Write-Host " and Y = CP, RP, or Rule."

Write-Host "`n`tExample`n`tYou select options to add 3 RP trusts, and the result is`:"

Write-Host "`t`"Test1RP`", `"Test2RP`", `"Test3RP`"`n"

#Ignore errors and proceed

$ErrorActionPreference = "SilentlyContinue"

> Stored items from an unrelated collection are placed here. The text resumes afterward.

import Summits.AnomalousDissipation.AnomalousDissipation.Theses.StirringSphere
import Summits.AnomalousDissipation.AnomalousDissipation.Theses.Ensemble
import Summits.AnomalousDissipation.AnomalousDissipation.Theorems.MomentParityPathField
import Summits.AnomalousDissipation.AnomalousDissipation.Theorems.MomentParityTimeAverages
import Summits.AnomalousDissipation.AnomalousDissipation.Theorems.MomentParityGalerkinEnsembleRealizationStubTimeAverages
import Literature.Analysis.FluidPDE.StatisticalSolutionEnergyEq
import Literature.Analysis.FluidPDE.WeakSolution
import Literature.Dynamics.Ergodic.BirkhoffErgodicTheoremProofs
import HarnessLib.Audit

/-!
# Crux `EnsembleRealization` (stmt-AnomalousDissipation-0215; routes StirringSphere rank 5,
# Ensemble rank 3) — line `superposition-lift`: skeleton and kernel-checked composition

THE CRUX. For a smooth solenoidal mean-zero force `f` and budgets `E`, `ε > 0` there is
`M = M(f, E, ε)` such that at every viscosity `ν > 0`, every Foias–Prodi stationary statistical
solution `μ` of NS_ν(f) with mean energy `≤ E` and mean dissipation `≥ ε` is SHADOWED by one global
Leray–Hopf trajectory with `meanEnergy ≤ M` and `meanDissipation ≥ ε/2`.

THE LINE (Ambrosio–Trevisan superposition in `ℝ^∞` + the landed MomentParity trajectory-space
layer). The Foias–Prodi Liouville identity `∫ ⟨F(u), Φ'(u)⟩ dμ = 0` on cylindrical tests says
exactly that the law `μ̂` of the Fourier coefficients solves the STATIONARY CONTINUITY EQUATION
`div(F μ̂) = 0` in `ℝ^∞` in duality with smooth cylindrical functions, with the coordinatewise
integrability `∫ |F_k| dμ < ∞` (finite mean energy: `|F_k(u)| ≤ |f̂_k| + ν λ_k R + 2π|k| R²` on the
FMRT support ball `‖u‖ ≤ R = ‖f‖₂/(4π²ν)`, in tree: `IsStationaryStatisticalSolution.ae_norm_le`).
Ambrosio–Trevisan's superposition principle in `ℝ^∞` (arXiv:1402.4788, Thm 7.1) then LIFTS `μ̂` to
a probability measure on coefficient paths concentrated on modewise (= distributional,
`IsWeakNSSolutionForcedOn`) solutions with one-time marginals `μ̂`; Krylov–Bogoliubov averaging of
its shifts inside the compact trajectory space `𝒦 = pathSpace R (pathLip ν ‖f‖₁ R)` of route
MomentParity (the Lipschitz moduli `pathLip` bound the FULL Navier–Stokes vector field on the
ball, divergence form) gives a SHIFT-INVARIANT lift `Q` (`stub_superpositionLaw`). Because the
marginals are EXACTLY `μ̂` (no weak limit in the state variable), Fubini gives
`∫ energyMean dQ = ensembleEnergy μ` and `∫ dissMean ν K dQ ↑ ensembleDissipation ν μ`
(`stub_marginalMeans`) — no leakage clause is needed, in contrast with the Galerkin sibling
`MomentParity.GalerkinEnsembleRealization`. The ONE OPEN STUB is ADMISSIBILITY
(`stub_admissibleLift`): a stationary distributional lift of a Foias–Prodi measure can be
upgraded to (or already is) a lift whose typical path is, after a time shift, a global
Leray–Hopf solution — the Leray–Hopf energy inequality along typical paths of a stationary
energy-class process (the exact typed residue of "Foias–Prodi ⇒ Vishik–Fursikov",
FoiasRosaTemam2019 p. 3). Given admissibility, the pathwise time-averaged energy inequality
(`stub_pathwiseCoupling`), the a.e. Birkhoff–Chebyshev selection `exists_good_point_ae` (proved
here; a.e. variant of the landed `exists_mem_support_birkhoff_limits`) and the LANDED
`stub_timeAverages` of the sibling line conclude.

Stubs: `stub_superpositionLaw` (XL, known: Ambrosio–Trevisan 2014 Thm 7.1 + stationarisation),
`stub_marginalMeans` (M, Fubini + monotone convergence), `stub_admissibleLift` (OPEN — the crux's
content), `stub_pathwiseCoupling` (M/L, Leray–Hopf energy inequality + Parseval). Composition:
`ensembleRealization_of` (StirringSphere decl) and `ensemble_ensembleRealization_of` (the
byte-identical Ensemble decl).
-/

noncomputable section

-- every `Summit.AnomalousDissipation.AnomalousDissipation.…` name repeats the summit = sub-problem segment (D-0017 layout)
set_option linter.dupNamespace false

open MeasureTheory Set Filter Topology Function Metric UnitAddTorus
open scoped BigOperators ENNReal InnerProductSpace RealInnerProductSpace

namespace Summit.AnomalousDissipation.AnomalousDissipation.Cruxes.EnsembleRealization.SuperpositionLift

open Literature.Analysis.FunctionSpaces Literature.Analysis.FunctionSpaces.Torus
open Literature.Analysis.FluidPDE Literature.Analysis.FluidPDE.Torus
open Summit.AnomalousDissipation.AnomalousDissipation.Theorems.MomentParity

variable {ν : ℝ} {f : UnitAddTorus (Fin 3) → EuclideanSpace ℝ (Fin 3)}
  {μ : Measure (Torus.energySpace (Fin 3))}

/-! ### Stub 1 (XL, known): the stationary superposition lift -/

/-- **Stub (superposition law).** A Foias–Prodi stationary statistical solution `μ` of NS_ν(f)
carried by the ball `‖u‖ ≤ R` lifts to a shift-invariant probability law `Q` on the trajectory
space `𝒦 = pathSpace R (pathLip ν ‖f‖₁ R)` whose one-time marginals are the coefficient law of `μ`
and whose typical path is realised by a distributional (forced weak, `L²_t H¹`) solution on every
`[0, T)` (Ambrosio–Trevisan 2014, Thm 7.1, superposition principle in `ℝ^∞`, applied to the
Liouville identity on cylindrical tests with Stokes-mode test fields; Krylov–Bogoliubov averaging
of the shifts in the compact `𝒦`; closedness of "concentrated on solutions" under weak limits with
fixed marginals as in loc. cit. (7.4)–(7.6)). [arXiv:1402.4788 Thm 7.1; FMRTTurbulence2001 IV (1.30)] -/
theorem stub_superpositionLaw (hν : 0 < ν) (hf : IsSmooth f) (hdiv : IsDivFree f) (hf0 : HasZeroMean f)
    (hμ : IsStationaryStatisticalSolution ν f μ) {R : ℝ} (hR0 : 0 ≤ R) (hR : ∀ᵐ u ∂μ, ‖u‖ ≤ R) :
    ∃ Q : Measure ↥(pathSpace R (pathLip ν (∫ x, ‖f x‖) R) : Set (Path (Fin 3))),
      IsProbabilityMeasure Q ∧
      Q.map (pathShiftOn R (pathLip ν (∫ x, ‖f x‖) R) (pathShift_mapsTo R (pathLip ν (∫ x, ‖f x‖) R))) = Q ∧
      (∀ t, 0 ≤ t → Q.map (fun ω => fun k : Fin 3 → ℤ => pathExt ω.1 t k) =
        μ.map (fun u : Torus.energySpace (Fin 3) => fun k : Fin 3 → ℤ =>
          mFourierCoeff (EuclideanSpace.complexify ∘ (u.1 : UnitAddTorus (Fin 3) → EuclideanSpace ℝ (Fin 3))) k)) ∧
      (∀ᵐ ω ∂Q, ∃ v : ℝ → UnitAddTorus (Fin 3) → EuclideanSpace ℝ (Fin 3),
        (∀ t, 0 ≤ t → MemLp (v t) 2 volume ∧
          ∀ k, mFourierCoeff (EuclideanSpace.complexify ∘ v t) k = pathExt ω.1 t k) ∧
        ∀ T, 0 < T → IsWeakNSSolutionForcedOn T ν (fun _ => f) (v 0) v ∧
          ∫⁻ t in Ioo 0 T, eGradNormSq (v t) < ∞) := by
  sorry

/-! ### Stub 2 (M, known): the two observables under the marginal identity -/

/-- **Stub (marginal means).** If the one-time marginals of a law `Q` on `𝒦` are the coefficient
law of a stationary statistical solution `μ`, then `∫ energyMean dQ = ensembleEnergy μ` (Fubini in
`(ω, t) ∈ 𝒦 × [0,1]` and Parseval) and the mean resolved dissipation `∫ dissMean ν K dQ` increases
to `ensembleDissipation ν μ` as `K → ∞` (monotone convergence, finite mean enstrophy (1.29)).
[FMRTTurbulence2001 IV (1.29), (1.32)–(1.34)] -/
theorem stub_marginalMeans (hν : 0 < ν) (hμ : IsStationaryStatisticalSolution ν f μ) {R : ℝ}
    {L : (Fin 3 → ℤ) → ℝ} (Q : Measure ↥(pathSpace R L : Set (Path (Fin 3)))) [IsProbabilityMeasure Q]
    (hmarg : ∀ t, 0 ≤ t → Q.map (fun ω => fun k : Fin 3 → ℤ => pathExt ω.1 t k) =
      μ.map (fun u : Torus.energySpace (Fin 3) => fun k : Fin 3 → ℤ =>
        mFourierCoeff (EuclideanSpace.complexify ∘ (u.1 : UnitAddTorus (Fin 3) → EuclideanSpace ℝ (Fin 3))) k)) :
    ∫ ω, energyMean ω.1 ∂Q = ensembleEnergy μ ∧
      ∀ δ, 0 < δ → ∃ K : ℕ, ensembleDissipation ν μ - δ ≤ ∫ ω, dissMean ν K ω.1 ∂Q := by
  sorry

/-! ### Stub 3 (OPEN — the content of the crux): admissibility of a stationary lift -/

/-- **Stub (admissible lift).** If a Foias–Prodi stationary statistical solution `μ` carried by
the ball `‖u‖ ≤ R` admits a shift-invariant lift to `𝒦` with marginals `μ̂` concentrated on
distributional `L²_t H¹` solutions (the output of `stub_superpositionLaw`), then it admits such a
lift whose typical path is, after a time shift `s ≥ 0`, realised by a GLOBAL LERAY–HOPF solution
(`𝓕(u t) = ω̄(s + t)`). The Leray–Hopf energy inequalities along typical paths of a stationary
energy-class process with Foias–Prodi marginal: the typed residue of "Foias–Prodi ⇒
Vishik–Fursikov" (FoiasRosaTemam2019 p. 3, Def. 4.2–4.3, Thm 5.5). OPEN. -/
theorem stub_admissibleLift (hν : 0 < ν) (hf : IsSmooth f) (hdiv : IsDivFree f) (hf0 : HasZeroMean f)
    (hμ : IsStationaryStatisticalSolution ν f μ) {R : ℝ} (hR0 : 0 ≤ R) (hR : ∀ᵐ u ∂μ, ‖u‖ ≤ R)
    (Q : Measure ↥(pathSpace R (pathLip ν (∫ x, ‖f x‖) R) : Set (Path (Fin 3)))) [IsProbabilityMeasure Q]
    (hθ : Q.map (pathShiftOn R (pathLip ν (∫ x, ‖f x‖) R) (pathShift_mapsTo R (pathLip ν (∫ x, ‖f x‖) R))) = Q)
    (hmarg : ∀ t, 0 ≤ t → Q.map (fun ω => fun k : Fin 3 → ℤ => pathExt ω.1 t k) =
      μ.map (fun u : Torus.energySpace (Fin 3) => fun k : Fin 3 → ℤ =>
        mFourierCoeff (EuclideanSpace.complexify ∘ (u.1 : UnitAddTorus (Fin 3) → EuclideanSpace ℝ (Fin 3))) k))
    (hsol : ∀ᵐ ω ∂Q, ∃ v : ℝ → UnitAddTorus (Fin 3) → EuclideanSpace ℝ (Fin 3),
      (∀ t, 0 ≤ t → MemLp (v t) 2 volume ∧
        ∀ k, mFourierCoeff (EuclideanSpace.complexify ∘ v t) k = pathExt ω.1 t k) ∧
      ∀ T, 0 < T → IsWeakNSSolutionForcedOn T ν (fun _ => f) (v 0) v ∧
        ∫⁻ t in Ioo 0 T, eGradNormSq (v t) < ∞) :
    ∃ Q' : Measure ↥(pathSpace R (pathLip ν (∫ x, ‖f x‖) R) : Set (Path (Fin 3))),
      IsProbabilityMeasure Q' ∧
      Q'.map (pathShiftOn R (pathLip ν (∫ x, ‖f x‖) R) (pathShift_mapsTo R (pathLip ν (∫ x, ‖f x‖) R))) = Q' ∧
      (∀ t, 0 ≤ t → Q'.map (fun ω => fun k : Fin 3 → ℤ => pathExt ω.1 t k) =
        μ.map (fun u : Torus.energySpace (Fin 3) => fun k : Fin 3 → ℤ =>
          mFourierCoeff (EuclideanSpace.complexify ∘ (u.1 : UnitAddTorus (Fin 3) → EuclideanSpace ℝ (Fin 3))) k)) ∧
      (∀ᵐ ω ∂Q', ∃ s : ℝ, 0 ≤ s ∧ ∃ u : ℝ → UnitAddTorus (Fin 3) → EuclideanSpace ℝ (Fin 3),
        IsGlobalLerayHopf ν (fun _ => f) (u 0) u ∧
        ∀ t, 0 ≤ t → MemLp (u t) 2 volume ∧
          ∀ k, mFourierCoeff (EuclideanSpace.complexify ∘ u t) k = pathExt ω.1 (s + t) k) := by
  sorry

#Add the AD FS 2.0 PSH snap-in. Exit if it fails

If (!((Get-PSSnapin Microsoft.Adfs.Powershell).Name))

{

Write-Host " The AD FS 2.0 snap-in is not loaded`n`tAttempting to load it"

Add-PSSnapin Microsoft.Adfs.Powershell

If ((Get-PSSnapin Microsoft.Adfs.Powershell).Name)

{

Write-Host "`tSuccess" -ForeGroundColor "green"

}

Else

{

Write-Host "`tFailed to load AD FS 2.0 snap-in`n`tExiting" -ForeGroundColor "red"

Exit

}

}

#Initialize vars

$CPRPRule = "foo"

$AddorRemove = "foo"

$Iterations = 0

#Prompt for modification type

Write-Host " CP, RP, or Rule`?" -NoNewline

#allow for short-hand input

While (($CPRPRule -ne "CP") -and ($CPRPRule -ne "RP") -and ($CPRPRule -ne "C") -and ($CPRPRule -ne "R") -and ($CPRPRule -ne "Rule") -and ($CPRPRule -ne "CR") -and ($CPRPRule -ne "X"))

{

$CPRPRule = Read-Host " (CP/RP/Rule or X to exit)"

}

#Fix short-hand input

If (($CPRPRule -eq "C") -or ($CPRPRule -eq "R"))

{

$CPRPRule += "P"

}

ElseIf (($CPRPRule -eq "CR") -or ($CPRPRule -eq "Rule"))

{

$CPRPRule = "claim rule"

}

ElseIf ($CPRPRule -eq "X")

{

Write-Host " Exiting`n" -ForegroundColor "red"

Exit

}

$CPRPRule = ($CPRPRule).ToUpper()

#Prompt for add or remove

Write-Host " Add or Remove`?" -NoNewline

#Allow short-hand input

While (($AddorRemove -ne "Add") -and ($AddorRemove -ne "Remove") -and ($AddorRemove -ne "A") -and ($AddorRemove -ne "R") -and ($AddorRemove -ne "X"))

{

$AddorRemove = Read-Host " (Add/Remove or X to exit)"

}

#Fix short-hand input

If ($AddorRemove -eq "A")

{

$AddorRemove += "dd"

}

ElseIf ($AddorRemove -eq "R")

{

$AddorRemove += "emove"

}

ElseIf ($AddorRemove -eq "X")

{

Write-Host " Exiting`n" -ForegroundColor "red"

Exit

}

#If adding/removing claim rules, we need to know what they want to modify

#Options include: CP, RP, or the built-in AD CP Trust

If ($CPRPRule -eq "Claim Rule")

{

$RuleAction = "foo"

#Capitalize first letter to make it look nice

$AddorRemove = $AddorRemove.Replace($AddorRemove.Substring(0,1),($AddorRemove.Substring(0,1).ToUpper()))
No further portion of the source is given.